Ashcroft, Evans resign from Bush cabinet
A leading candidate to replace Ashcroft is former Deputy Attorney General Larry Thompson, who once ran the department under Ashcroft and faithfully implemented his policies.
Others likely candidates were White House counsel Alberto Gonzales, President Bush's election campaign chairman Marc Racicot and former New York City Mayor Rudolph Giuliani.
Ashcroft, a devout Christian who once ordered two partially nude statues covered up at the Justice Department so he would no longer be photographed in front of them, began what is expected to be a gradual Cabinet reshuffle ahead of Bush's second term on Jan. 20.

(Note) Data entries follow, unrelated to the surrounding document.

import Summits.QuantumFields.YangMills.Theorems.FlatTubeReductionOffTubeSuppressionPrelim
import Summits.QuantumFields.YangMills.Theorems.FemtoTransferGapSlabFlowLift
import Summits.QuantumFields.YangMills.Theorems.FemtoTransferGapZeroModes
import Summits.QuantumFields.YangMills.Theorems.FemtoTransferGapRungW1upAlgebra
import HarnessLib

/-!
# Cut-and-reorthogonalise: the Hilbert-space step `PinnedReorthogonalise` of crux K1b `ValleyRelocalisation`
# (route `FlatTubeReduction`, item stmt-QuantumFields-25191; stub S3 of the planner's BC3 skeleton `ValleyRelocalisation_birth.lean`; rung R2b1)

Seat `ym-line-sfw-p1` g9 (prover; planner-of-record ym-idea-1).  The elementary half of the valley relocalisation: if a physical tube state
`ψ ⊥ Ω` has at most a fraction `δ` of its `L²`-mass on the UNPINNED region `OUT` (some Polyakov holonomy `β^{−1/3+κ}`-far from the centre),
and the positive ground state `Ω` keeps at least half of its mass on the pinned tube `PT = {S ≤ β^{−θ}} ∖ OUT`, then cutting `ψ` to `PT` and
re-orthogonalising against `Ω` with `1_{PT}Ω` costs at most `8√δ·λ₀‖ψ‖²` in the transfer form and does not increase the norm.

* §1 ★ `reorthogonalised_cut` — the GENERIC statement for any region `R` whose indicator cut-offs of `Ω`, `ψ` are physical: with
  `‖Ω‖² ≤ 2‖1_RΩ‖²`, `‖1_{Rᶜ}ψ‖² ≤ δ‖ψ‖²` (`0 ≤ δ ≤ 1`), the state `ψ' = 1_Rψ − a·1_RΩ` is physical, `⊥ Ω`, supported in `R`, `‖ψ'‖² ≤ ‖ψ‖²`
  and `⟨ψ,K_βψ⟩ ≤ ⟨ψ',K_βψ'⟩ + 8√δ·λ₀·‖ψ‖²` (Cauchy–Schwarz for the positive form, `⟨f,K_βf⟩ ≤ λ₀‖f‖²`; `ψ − ψ' = 1_{Rᶜ}ψ + a·1_RΩ` has
  `‖·‖² ≤ 3δ‖ψ‖²`);
* §2 the pinned region is measurable, gauge invariant (Polyakov holonomies are conjugated, `polyakovSite_gaugeTransform`, `scalarPart_conj`) and
  twist invariant (`polyakovSite_twist`: a central twist multiplies one holonomy by `±1`, `scalarPart_negOne_mul`, and the region only sees
  `|Re tr|`);
* §3 ★★ `pinnedReorthogonalise` — VERBATIM the stub `PinnedReorthogonalise` of the planner's skeleton (evidence `ValleyRelocalisation_birth.lean`
  on stmt-QuantumFields-25191): K1b ⇐ `MaximiserValleyTail` ∧ `GroundPinnedMass` ∧ THIS.

HONEST FRAMING: Hilbert-space bookkeeping; the Agmon/Airy tail of maximisers (S1) and the ground-state pinning (S2) are OPEN.  R2b1 is a RECORD
rung: nothing here concerns infinite volume, the continuum, or the Clay Yang–Mills mass gap.  No definitions, no named facts, no `sorry`.
-/

set_option autoImplicit false

noncomputable section

open MeasureTheory Filter Topology Real
open Literature.MathematicalPhysics.QuantumFieldTheory
open Literature.MathematicalPhysics.QuantumLattice

namespace Summit.QuantumFields.YangMills.Theorems.FemtoTransferGap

Ashcroft, who missed nearly a month of work earlier this year because of pancreatitis and surgery to remove his gallbladder, had long been a target of criticism by civil liberties groups and some Democrats in Congress over the Bush administration's anti-terrorism policies adopted after the Sept. 11, 2001, attacks.
Ashcroft defended the policies as necessary to prevent another attack and strongly supported a sweeping anti-terror law, the Patriot Act, that gave the government the power to tap phones, track Internet usage and cell phones and detain immigrants.

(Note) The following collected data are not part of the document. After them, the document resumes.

import Literature.NumberTheory.Irrationality.FischlerZudilin2010.OddZetaDim139
import HarnessLib

/-!
# Zudilin 2002 (Izvestiya): irrational odd zeta values in the windows `[b+2, 8b−1]`, and `δ(a) > 0.395 log a`

Topic `Literature/NumberTheory/Irrationality/Zudilin2002` (the directory also holds the files of the Mat. Zametki
recursion paper [Zudilin2002Zeta5]; THIS file types the Izvestiya paper [Zudilin2002]). Typed, cited statements (named
facts, no proofs — except Theorem 3, DERIVED here from the tree's sharper Fischler–Zudilin 2010 record), read on the page from

* W. Zudilin, *Irrationality of values of the Riemann zeta function*, Izv. Math. 66:3 (2002) 489–542 = arXiv:math/0104249
  [Zudilin2002] (held: `paper:arxiv-math_0104249`, arXiv text; theorem numbers of the arXiv version, §2 "Main results"),
  with "`δ(a)` the dimension of the spaces spanned over `ℚ` by `1, ζ(3), ζ(5), …, ζ(a−2), ζ(a)`, where `a` is odd" (§1):

  "**Theorem 1.** Each of the following collections `{ζ(5), ζ(7), ζ(9), ζ(11), ζ(13), ζ(15), ζ(17), ζ(19), ζ(21)}`,
  `{ζ(7), ζ(9), …, ζ(35), ζ(37)}`, `{ζ(9), ζ(11), …, ζ(51), ζ(53)}` contains at least one irrational number."
  "**Theorem 2.** For each odd integer `b ≥ 1` the collection `ζ(b+2), ζ(b+4), …, ζ(8b−3), ζ(8b−1)` contains at least
  one irrational number."
  "**Theorem 3.** There exist odd integers `a₁ ≤ 145` and `a₂ ≤ 1971` such that the numbers `1, ζ(3), ζ(a₁), ζ(a₂)` are
  linearly independent over `ℚ`."
  "**Theorem 4.** For each odd integer `a ≥ 3` there holds the absolute estimate
  `δ(a) > 0.395 log a > (2/3) · log a/(1 + log 2)`."
  (§6: Theorem 1 from the parameters `(a, b, c) = (19, 3, 3), (33, 5, 3), (47, 7, 3)`; Theorem 2 from `a = 7b`, `c = 3`.)

Context in the tree: the first collection of Theorem 1 is superseded by Zudilin 2001 "one of `ζ(5), ζ(7), ζ(9), ζ(11)`"
(`Literature.NumberTheory.Transcendental.zudilin`, PROVED `zudilin_holds`); Theorem 3 by Fischler–Zudilin 2010, Theorem 3
(`i₁ ≤ 139`, `i₂ ≤ 1961`; tree `FischlerZudilin2010.theorem3`, from which `theorem3_of_fischlerZudilin2010` below DERIVES
Zudilin's); Theorem 4 is an ABSOLUTE (every odd `a ≥ 3`) companion of the asymptotic Ball–Rivoal bound
(`Transcendental.ball_rivoal`, PROVED) and of Lai 2024 (`Lai2024.theorem11`); Theorem 2 is the Archimedean model of Lai's
2-adic window theorem (`PAdicZetaValues.lai2025TwoAdic_theorem11`, `[s+3, 3s+5]`) and of Lai–Lupu–Sprang 2025.

Rendering: `ζ(k) = zetaValue k`; `δ(a)` as `Module.finrank ℚ` of the span in the shape of `ball_rivoal` /
`FischlerZudilin2010.oddZetaDim139` (`insert 1 {ζ(k) : k odd, 3 ≤ k ≤ a}`).

Cell zeta5-irr / pub-zeta5 (HONEST FRAMING: systematic search; no irrationality claim unless certified): RECORD entries (the
hypergeometric window method with the saddle-point method and refined denominators); nothing here isolates `ζ(5)`.
-/

noncomputable section

namespace Literature.NumberTheory.Irrationality.Zudilin2002

open Literature.NumberTheory.Transcendental (zetaValue)

/-- `δ(a) = dim_ℚ Span_ℚ(1, ζ(3), ζ(5), …, ζ(a))` (`a` odd), in the shape of the tree's `ball_rivoal`.
[cite: Zudilin2002, §1 (definition of `δ(a)`)] -/
def delta (a : ℕ) : ℕ :=
  Module.finrank ℚ (Submodule.span ℚ
    (insert (1 : ℝ) {x | ∃ k : ℕ, Odd k ∧ 3 ≤ k ∧ k ≤ a ∧ x = zetaValue k}))

/-- "The collection `ζ(b+2), ζ(b+4), …` of the odd zeta values `ζ(s)`, `s` odd, `lo ≤ s ≤ hi`, contains at least one
irrational number." [cite: Zudilin2002, §2 (Theorems 1–2, phrasing)] -/
def SomeIrrationalOddZeta (lo hi : ℕ) : Prop :=
  ∃ s : ℕ, Odd s ∧ lo ≤ s ∧ s ≤ hi ∧ Irrational (zetaValue s)

/-- **Zudilin 2002 (Izv.), Theorem 1** (named fact, statement only): "Each of the following collections
`{ζ(5), ζ(7), …, ζ(21)}`, `{ζ(7), ζ(9), …, ζ(37)}`, `{ζ(9), ζ(11), …, ζ(53)}` contains at least one irrational number."
[cite: Zudilin2002, Thm 1 (arXiv:math/0104249 §2 (1))] -/
def theorem1 : Prop :=
  SomeIrrationalOddZeta 5 21 ∧ SomeIrrationalOddZeta 7 37 ∧ SomeIrrationalOddZeta 9 53

/-- **Zudilin 2002 (Izv.), Theorem 2** (named fact, statement only): "For each odd integer `b ≥ 1` the collection
`ζ(b+2), ζ(b+4), …, ζ(8b−3), ζ(8b−1)` contains at least one irrational number." [cite: Zudilin2002, Thm 2 (arXiv:math/0104249 §2)] -/
def theorem2 : Prop :=
  ∀ b : ℕ, Odd b → SomeIrrationalOddZeta (b + 2) (8 * b - 1)

/-- **Zudilin 2002 (Izv.), Theorem 3** (named fact): "There exist odd integers `a₁ ≤ 145` and `a₂ ≤ 1971` such that the
numbers `1, ζ(3), ζ(a₁), ζ(a₂)` are linearly independent over `ℚ`." (Superseded by Fischler–Zudilin 2010, Thm 3:
`139`, `1961` — see `theorem3_of_fischlerZudilin2010`.) [cite: Zudilin2002, Thm 3 (arXiv:math/0104249 §2)] -/
def theorem3 : Prop :=
  ∃ a₁ a₂ : ℕ, Odd a₁ ∧ Odd a₂ ∧ a₁ ≤ 145 ∧ a₂ ≤ 1971 ∧
    LinearIndependent ℚ ![(1 : ℝ), zetaValue 3, zetaValue a₁, zetaValue a₂]

/-- Zudilin's Theorem 3 follows from the tree's Fischler–Zudilin 2010 Theorem 3 (`i₁ ≤ 139 ≤ 145`, `i₂ ≤ 1961 ≤ 1971`).
[cite: Zudilin2002, Thm 3] [cite: FischlerZudilin2010, Theorem 3 (p. 742)] -/
theorem theorem3_of_fischlerZudilin2010 (h : FischlerZudilin2010.theorem3) : theorem3 := by
  obtain ⟨i₁, i₂, h₁, h₂, h₁le, h₂le, hli⟩ := h
  exact ⟨i₁, i₂, h₁, h₂, by omega, by omega, hli⟩

/-- **Zudilin 2002 (Izv.), Theorem 4** (named fact, statement only): "For each odd integer `a ≥ 3` there holds the absolute
estimate `δ(a) > 0.395 log a > (2/3) · log a/(1 + log 2)`" (the second inequality is numerical: `(2/3)/(1 + log 2) =
0.3937…`). [cite: Zudilin2002, Thm 4 (arXiv:math/0104249 §2 (2))] -/
def theorem4 : Prop :=
  ∀ a : ℕ, Odd a → 3 ≤ a → (0.395 : ℝ) * Real.log a < (delta a : ℝ)

end Literature.NumberTheory.Irrationality.Zudilin2002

But in a major blow for Ashcroft, on June 28 this year the US Supreme Court rejected the administration's position in a pair of rulings and said terror suspects could use the American judicial system to challenge their confinement.
A month before that, Ashcroft warned at a news conference that al Qaeda planned in the next few months to attack the United States. The attack never occurred, and Ashcroft was criticized for failing to give any details and for scaring people.
"The demands of justice are both rewarding and depleting," Ashcroft said in a handwritten resignation letter to Bush dated Nov. 2, the day the president was re-elected. "I take great personal satisfaction in the record which has been developed. The safety of Americans from crime and terror has been achieved."